Warren Buffett didn't invest in tech stocks for much of his career simply because be didn't understand them (Buffett was born in 1930), and completely avoided them through the dot-com bubble. For two years from 1998 to 2000, Berkshire Hathaway significantly underperformed the market. Barron's published an article in December 1999 titled "What's Wrong, Warren?", suggesting Buffett "may be losing his magic touch." Of course, the bubble eventually burst and Berkshire Hathaway remains one of the top performing funds to this day.
Your circle of competence should be the arena that you compete in because it is the arena that gives you the greatest competitive advantage. It was not necessary for Warren Buffett to deviate from his circle of competence, and neither should it be for you.
Find the products that you and your friends use in your personal lives. Ask yourself why you use them, and then find out who makes them. Consider the problems you encounter or inconveniences you face in your life, and then find out whether there is a business out there with a product that solves it.
And if you are studying or working in one of the aforementioned industries (technology, medicine, mineral exploration, etc.), even better! Whatever industry it is, you are most likely way more informed than your competition, and you should apply that advantage to its fullest extent.
Combatting the Fear of Missing Out (FOMO)
Your circle of competence should act both as a source of investment ideas and an exclusion criteria for avoiding the stocks you know little to nothing about.
One of the most common pitfalls for all investors, amateurs and professionals alike, is the fear of missing out (FOMO). On your investing journey, you will inevitably hear about other stocks (or cryptocurrencies, or NFTs, or whatever other asset class it is) making a lot of people very wealthy. At these times, it is only natural to feel jealous. You imagine how much money you could have made if only you had bought it earlier, only to see it continue going up and up. You perceive your own wealth as getting less and less in comparison to the alternate reality in which you bought the stock. Eventually you decide enough is enough and buy the stock on nothing but hope, only for it to came crashing down. I have seen this happen to everyone, including investment professionals (seriously, it happens to everyone).

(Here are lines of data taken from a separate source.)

/-! ## §2 Doors: C-P2-1 and clause (a) on `𝒮⁻`, the `q ≡ 3 (8)` rows, the whole even-five family -/

/-- **Clause (a) on `𝒮⁻` from ONE Literature display**: `ord_{s=1} L(E_{2pq}, s) = 1` for every `(p, q) ∈ 𝒮⁻`, relative to
`tyz_cmPointGaloisData` alone (`g(2pq)` odd and Rédei–Reichardt are tree theorems; no Selmer input, no GZK binder — honest
framing in `…ThetaDescentRank.lean`). CONDITIONAL; nothing asserted. [cite: TianYuanZhang2017, Thm. 3.5, Prop. 3.2, Thm. 3.6, Lemma 3.21] -/
theorem analyticRank_eq_one_sMinus_of_cmPointGaloisData (hCM : tyz_cmPointGaloisData)
    {p q : ℕ} (hp : p.Prime) (hq : q.Prime) (hp5 : p % 8 = 5) (hq4 : q % 4 = 3) (hj : jacobiSym p q = -1) :
    (congruentNumberCurve (2 * (p * q))).analyticRank = 1 :=
  analyticRank_eq_one_sMinus_of_thetaPrinted (thetaPrinted_of_cmPointGaloisData hCM) hp hq hp5 hq4 hj

/-- **C-P2-1, sharper (`Ш_an`-unit) form, on all of `𝒮⁻` from {`tyz_cmPointGaloisData`, Aoki 1999 Thm. 2.2}** — two Literature
named facts. CONDITIONAL; nothing asserted. [cite: Aoki1999, Thm. 2.2 p. 81] [cite: TianYuanZhang2017, Thm. 3.5, Prop. 3.2, Thm. 3.6] -/
theorem congruentSilentEvenFiveOrdTwo_of_cmPointGaloisData_of_aoki (hCM : tyz_cmPointGaloisData)
    (hAo : thm22_card_selmerGroup_two) : CongruentSilentEvenFiveOrdTwo :=
  congruentSilentEvenFiveOrdTwo_of_thetaPrinted_of_aoki (thetaPrinted_of_cmPointGaloisData hCM) hAo

/-- **C-P2-1, OBSERVABLE form (`ord_{s=1} L(E_{2pq}, s) = 1 ∧ BSD(E_{2pq}, 2)` on all of `𝒮⁻`) from exactly TWO Literature
named facts {`tyz_cmPointGaloisData` (TYZ §3 as printed), `Aoki1999.thm22_card_selmerGroup_two` (Aoki Thm. 2.2)}** — no
Summits-side obligation node, no `hMe`, no Rédei–Reichardt, no GZK binder, no Monsky 1990, no Tian-2014 system.
CONDITIONAL; nothing asserted; no mark moved. [cite: Aoki1999, Thm. 2.2 p. 81] [cite: TianYuanZhang2017, Thm. 3.5, Prop. 3.2, Thm. 3.6, Lemma 3.21] -/
theorem congruentSilentEvenFiveBSDTwo_of_cmPointGaloisData_of_aoki (hCM : tyz_cmPointGaloisData)
    (hAo : thm22_card_selmerGroup_two) : CongruentSilentEvenFiveBSDTwo :=
  congruentSilentEvenFiveBSDTwo_of_thetaPrinted_of_aoki (thetaPrinted_of_cmPointGaloisData hCM) hAo

/-- **C-P2-1, observable form, from {`tyz_cmPointGaloisData`, `hMe`}** (Heath-Brown 1994 / Monsky's even `2`-Selmer count
instead of Aoki). CONDITIONAL; nothing asserted. [cite: HeathBrown1994SelmerCongruentII, Appendix (Monsky) p. 41 L20–L36]
[cite: TianYuanZhang2017, Thm. 3.5, Prop. 3.2, Thm. 3.6] -/
theorem congruentSilentEvenFiveBSDTwo_of_cmPointGaloisData_of_monskyEven (hCM : tyz_cmPointGaloisData)
    (hMe : monsky_card_selmerGroup_two_even) : CongruentSilentEvenFiveBSDTwo :=
  congruentSilentEvenFiveBSDTwo_of_thetaPrinted_of_monskyEven (thetaPrinted_of_cmPointGaloisData hCM) hMe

A simple solution to the fear of missing out is to simply stick to your circle of competence and ignore any stock that is outside of it. Just stop reading about them. Stop looking at the price chart, and remove them from your watchlist if you have to. Out of sight, out of mind.
By sticking to your circle of competence, you are able to rely on your existing knowledge and experience to make informed and objective investment decisions. Limiting the bias that your emotions have on your decision-making process puts you miles ahead of the average investor. Don't believe me? Who better to explain than Peter Lynch himself?
Expanding Your Circle of Competence
The best part about all this is that your circle of competence is not fixed. It expands as we progress professionally or in our personal lives.
Even if you don't work in a particular industry, it doesn't mean you can't go out of your way to learn about it. Read books, watch videos, talk to people. Having real world experience in anything, really, is so valuable that putting time into your career, your hobbies, or your personal interests is just as important to being a good investor as studying the market.
Summary of Key Concepts
- Often the most successful stocks are of the businesses we interact with on a daily basis.
- Your circle of competence is where you have the greatest competitive advantage.
- You should avoid stocks you know little to nothing about.